De los siete hijos que tuvo, le sobreviven seis. Ramón murió en un accidente automovilístico. Sin más recursos que los obtenidos por la venta de su cuerpo, a cada uno les compró un coche y un terreno.

“Tres de ellos son profesionistas: un ingeniero en máquinas y herramientas, una abogada y una maestra bilingüe”, dice Laura con orgullo e interrumpe su plática. Un cliente llegó y no se le puede hacer esperar.

Un sujeto de unos 30 años se le acerca con cautela. Después de acordar el precio, se adentran al pequeño recinto. El encuentro dura menos de 10 minutos.

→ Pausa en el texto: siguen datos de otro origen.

/-! ### Calculus of bounded real diagonal operators -/

/-- A family of real sequences bounded for each parameter, `‖f x i‖ ≤ C x`, is (the coefficient
function of) a family of symbols in `ℓ^∞(ι, ℝ)` (Mathlib's `memℓp_infty`). [folklore] -/
theorem exists_lp_infty_coe_eq {X : Type*} {f : X → ι → ℝ} (C : X → ℝ)
    (hf : ∀ x i, ‖f x i‖ ≤ C x) :
    ∃ s : X → lp (fun _ : ι => ℝ) ∞, ∀ x i, s x i = f x i :=
  ⟨fun x => ⟨f x, memℓp_infty ⟨C x, by rintro _ ⟨i, rfl⟩; exact hf x i⟩⟩, fun _ _ => rfl⟩

/-- Bounded diagonal operators with pointwise equal symbols are equal. [folklore] -/
theorem diagonalCLM_congr {s s' : lp (fun _ : ι => ℝ) ∞} (h : ∀ i, s i = s' i) :
    b.diagonalCLM s = b.diagonalCLM s' := by
  rw [lp.ext (funext h)]

/-- A bounded diagonal operator with real symbol is self-adjoint (Halmos, *A Hilbert Space
Problem Book*, Problem 63: `diag(m)† = diag(m̄)`; the tree's `HilbertBasis.adjoint_diagonalCLM`).
[folklore] -/
theorem isSelfAdjoint_diagonalCLM [CompleteSpace H] (s : lp (fun _ : ι => ℝ) ∞) :
    IsSelfAdjoint (b.diagonalCLM s) := by
  have hstar : star s = s := lp.ext (funext fun i => star_trivial (s i))
  rw [IsSelfAdjoint, ContinuousLinearMap.star_eq_adjoint, b.adjoint_diagonalCLM, hstar]

/-- The composition of two bounded diagonal operators is the diagonal operator with the product
symbol (Halmos, Problem 62; the tree's `HilbertBasis.diagonalCLM_mul`). [folklore] -/
theorem diagonalCLM_comp_eq {s s' s'' : lp (fun _ : ι => ℝ) ∞} (h : ∀ i, s i * s' i = s'' i) :
    (b.diagonalCLM s).comp (b.diagonalCLM s') = b.diagonalCLM s'' := by
  rw [← ContinuousLinearMap.mul_def, ← b.diagonalCLM_mul]
  exact diagonalCLM_congr b fun i => by rw [lp.infty_coeFn_mul, Pi.mul_apply, h]
import Mathlib
import HarnessLib
import Summits.Ventures.LatticeQCDFlow.Scoring.RegenerativeCLTCoverage
import Summits.Ventures.LatticeQCDFlow.Scoring.RegenerativeCLTStudentized
import Summits.Ventures.LatticeQCDFlow.Scoring.FlowSamplerRegenerative

/-!
# The exact flow sampler on `SU(n)^E`: its regenerative (tour) estimator is ASYMPTOTICALLY NORMAL
# with the Green–Kubo variance, `√R (Â_R − π f) ⇒ N(0, e^{−2δ} σ²_f)`, and the coverage of
# `Â_R ± r/√R` converges to the Gaussian value — UNCONDITIONAL, from any start

HONEST FRAMING: exact (Metropolis-corrected) sampling algorithms for lattice gauge theory;
figures of merit are autocorrelation/cost numbers at stated couplings and volumes; no
continuum-physics claim.

Venture `LatticeQCDFlow` (cell pub-lqcd), topic `Scoring`; FANOUT row 8 (`s0-cpn-nemc`, GEN-18).
NEW WORK of the cell, not a published result; no definition is introduced.  The `SU(n)^E` instance
of the regenerative central limit theorem (`Scoring/RegenerativeCLT.lean`,
`Scoring/RegenerativeCLTCoverage.lean`), composed exactly as `Scoring/FlowSamplerRegenerative.lean`
(GEN-17) with the tree's UNCONDITIONAL exact flow-MCMC theorem `Exactness.flowSampler_exact_doeblin`
(uniform defect `δ` of Lüscher's flow equation ⇒ weight `w = dπ/dq ∈ [e^{−2δ}, e^{2δ}]`, exactness of
`K = indepMH q w` for `π = 𝒵⁻¹ e^{−S} D[U]`, Doeblin `K(U, ·) ≥ e^{−2δ} π`) and the observable
retrospective coins of `Scoring/IndepMHRetrospectiveCoinsSup.lean` (the coin-augmented flow-MCMC
step IS a split kernel of `(K, π, e^{−2δ})`).  Result: for every bounded measurable observable `f`,
from ANY initial configuration law, with `Â_R` the tour estimator of `R` tours and `σ²_f` the
Green–Kubo asymptotic variance of `f` under `K`:
`√R (Â_R − π f)` converges in distribution to `N(0, e^{−2δ} σ²_f)`, for every `r > 0`
`P̂(|√R (Â_R − π f)| ≤ r) → N(0, e^{−2δ} σ²_f)([−r, r])`, and — when `σ²_f > 0` — the STUDENTISED
interval computed from the run alone, `Â_R ± z √V̂_R /(N̄_R √R)` (`V̂_R` the plug-in tour variance,
`N̄_R` the mean tour length; `Scoring/RegenerativeCLTStudentized.lean`), covers `π(f)` with
probability `→ N(0,1)([−z, z])`.  Printed counterpart NAMED ONLY:
Mykland–Tierney–Yu 1995 §3–4 (regenerative CLT and retrospective coins for independence chains) —
nothing is cited as a fact; no flow paper states a regenerative limit theorem.

## Content (hypotheses of `Scoring.flowSampler_regenerative`; `π = 𝒵⁻¹e^{−S}D[U]`)

* **`flowSampler_regenerative_clt`** — `∃ w` (the weight), `∃` the Doeblin bound, `∃ κ̂` a Markov
  kernel on `SU(n)^E × Bool` equal to the coin-augmented flow-MCMC step and to the split kernel,
  such that for every initial law and every bounded measurable `f`:
  `TendstoInDistribution (fun R x̂ => √R (Â_R x̂ − π f)) atTop id P̂ (gaussianReal 0 (e^{−2δ} σ²_f))`,
  for every `r > 0` the coverage probabilities converge to the Gaussian value, and for `σ²_f > 0`,
  `z > 0`: `P̂(|√R (Â_R − π f) N̄_R / √V̂_R| ≤ z) → (gaussianReal 0 1)[−z, z]`.

NOT CLAIMED: any value of `δ`; a rate; the degenerate case `σ²_f = 0` of the studentised statement;
the cost of evaluating `w`.
-/

noncomputable section
/-! ### §2. The kernel and the leaf from the three odd-`d_K` children of crux #3 (EvenDisc moot) -/

/-- **Kernel conclusion from the odd-`d_K` buckets only.** Published inputs, transport, the three printed
facts of bucket A (`TwinSplitIMCAtThreePrintedFacts`, consumed through the CLOSED child
`TwinSplitIMCAtThreeGoodOrdOfPrint` — displayed as `hA`, discharged in the tree by
`twinSplitIMCAtThreeGoodOrdOfPrint_proof`, not imported here to keep this module off that module's cone),
bucket B's crux `TwinSplitIMCAtThreeMult`, bucket C's crux
`TwinSplitIMCAtThreeGoodSS`, Waldspurger frame, control and rank-zero twist ⟹ `BSD₃(E)` on the whole
attacked cell: the EVEN-`d_K` child `TwinSplitIMCAtThreeEvenDisc` (item 20696) is not needed, because the
kernel's Heegner field has `2` split. Trichotomy good-ordinary / good-supersingular / multiplicative of
the twin at `3` under `¬ Addv`. [folklore] -/
theorem bsdp_three_of_oddDiscBuckets (hF : ToricPublishedInputs) (hT : ToricTransportModThree)
    (hP : TwinSplitIMCAtThreePrintedFacts) (hA : TwinSplitIMCAtThreeGoodOrdOfPrint)
    (hB : TwinSplitIMCAtThreeMult) (hS : TwinSplitIMCAtThreeGoodSS) (hV : WildSplitWaldspurgerAtThree)
    (hC : WildSplitControlAtThree) (hZ : WildRankZeroTwistAtThree) :
    ∀ (W : WeierstrassCurve ℚ) [W.IsElliptic] [W.IsGloballyMinimal], Additive.ClassO6 W 3 →
      W.analyticRank = 1 → W.HasSurjectiveModNGaloisRep 3 →
      (∃ (W' : WeierstrassCurve ℚ) (_ : W'.IsElliptic) (_ : W'.IsGloballyMinimal),
        O6.ModPCongruent W' W 3 ∧ ¬ Addv W' 3 ∧ W'.HasSurjectiveModNGaloisRep 3) → BSDp W 3 := by
  intro W _ _ hO6 hr hsurj htwin
  obtain ⟨W', hW'e, hW'm, hcong, hW'ss, hW'surj⟩ := htwin
  refine bsdp_three_of_twinIMCAt hF hT hV hC hZ W hO6 hr hsurj W' hcong hW'ss ?_
  intro N' _ K _ _ Dt' hN hK hH hodd κ hκ γ _ 𝔭 h𝔭 he hf 𝔭' h𝔭' hne ι' hι
  by_cases hgood : W'.HasGoodReductionAtPrime 3
  · by_cases hss : (3 : ℤ) ∣ W'.frobeniusTrace 3
    · exact hS W' N' K Dt' ⟨hgood, by exact_mod_cast hss⟩ hW'surj hN hK hH hodd κ hκ γ 𝔭 h𝔭 he hf 𝔭'
        h𝔭' hne ι' hι
    · exact hA hP.1 hP.2.1 hP.2.2 W' N' K Dt' ⟨hgood, by exact_mod_cast hss⟩ hW'surj hN hK hH hodd κ
        hκ γ 𝔭 h𝔭 he hf 𝔭' h𝔭' hne ι' hι
  · have hmult : W'.HasMultiplicativeReductionAtPrime 3 := by
      by_contra h
      exact hW'ss ⟨hgood, h⟩
    exact hB W' N' K Dt' hmult hW'surj hN hK hH hodd κ hκ γ 𝔭 h𝔭 he hf 𝔭' h𝔭' hne ι' hι

/-- **The leaf `WAllExclAddWildRankOneSurjTwin` BY NAME from the odd-`d_K` buckets** (same hypotheses as
`bsdp_three_of_oddDiscBuckets`; the `¬ HasCM` binder of the leaf is unused, as in the route's `closes`).
[folklore] -/
theorem wAllExclAddWildRankOneSurjTwin_of_oddDiscBuckets (hF : ToricPublishedInputs)
    (hT : ToricTransportModThree) (hP : TwinSplitIMCAtThreePrintedFacts)
    (hA : TwinSplitIMCAtThreeGoodOrdOfPrint) (hB : TwinSplitIMCAtThreeMult)
    (hS : TwinSplitIMCAtThreeGoodSS) (hV : WildSplitWaldspurgerAtThree) (hC : WildSplitControlAtThree)
    (hZ : WildRankZeroTwistAtThree) : Summit.BirchSwinnertonDyer.WAllExclAddWildRankOneSurjTwin :=
  Summit.BirchSwinnertonDyer.wAllExclAddWildRankOneSurjTwin_of_forall
    (bsdp_three_of_oddDiscBuckets hF hT hP hA hB hS hV hC hZ)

La pareja sale. El hombre se marcha y Laura se dirige a la sombra de su árbol. Revisa su maquillaje en un espejo y continúa la charla.

A pesar de que sus hijos le han pedido que abandone su trabajo, ella se niega. Asegura que no quiere depender de nadie: “Antes trabajaba para mis hijos; ahora trabajo para mí, para darme una vida digna”.

Gracias a sus ingresos, que se negó a revelar, hace dos años Laura viajó con su nieta a Alemania. También conoce Cuba y distintos estados del país. No todo es trabajo, comenta.

Como parte de sus actividades y gracias a su constante capacitación en educación sexual, colaboró en la creación de un libro y ha dado platicas en universidades y preparatorias.

La jubilación está lejana

El reloj está a punto de marcar las tres de la tarde, la hora de salida se aproxima. Laura alista sus cosas. Como todo trabajo que se respete, tiene un horario y lo cumple.

Ella sabe que este oficio tiene caducidad. Por eso, parte de sus ahorros los invierte en una purificadora de agua, negocio que camina a la par de que sigue vendiendo fantasías a varones.

No depender de nadie económicamente es algo que Laura se lo toma muy en serio: hace tiempo que ya pagó su funeral. “Ni muerta dejaré problemas a mis hijos, para que mis hijos digan, ‘mi mamá ni en eso nos molestó’”.

Hace más de 10 años Laura se mudó a Pachuca a petición de sus hijos; le dijeron que si no podían sacarla de trabajar al menos hiciera lo posible para no cansarse tanto.

Ya no atiende a la misma cantidad de clientes que hace 40 años, pero no se desanima, sabe que aún tiene fuerzas para seguir en este trabajo que le ha dado tragos amargos y grandes satisfacciones. “El trabajo sexual lo he tomado como un trabajo digno donde me gano mi dinero. (…) Siempre he dicho que mientras gane, ahí voy a estar”, concluye Laura mientras se acomoda los lentes y camina hacia un paradero de transporte público. Debe darse prisa porque cerrarán el mercado y necesita preparar la comida.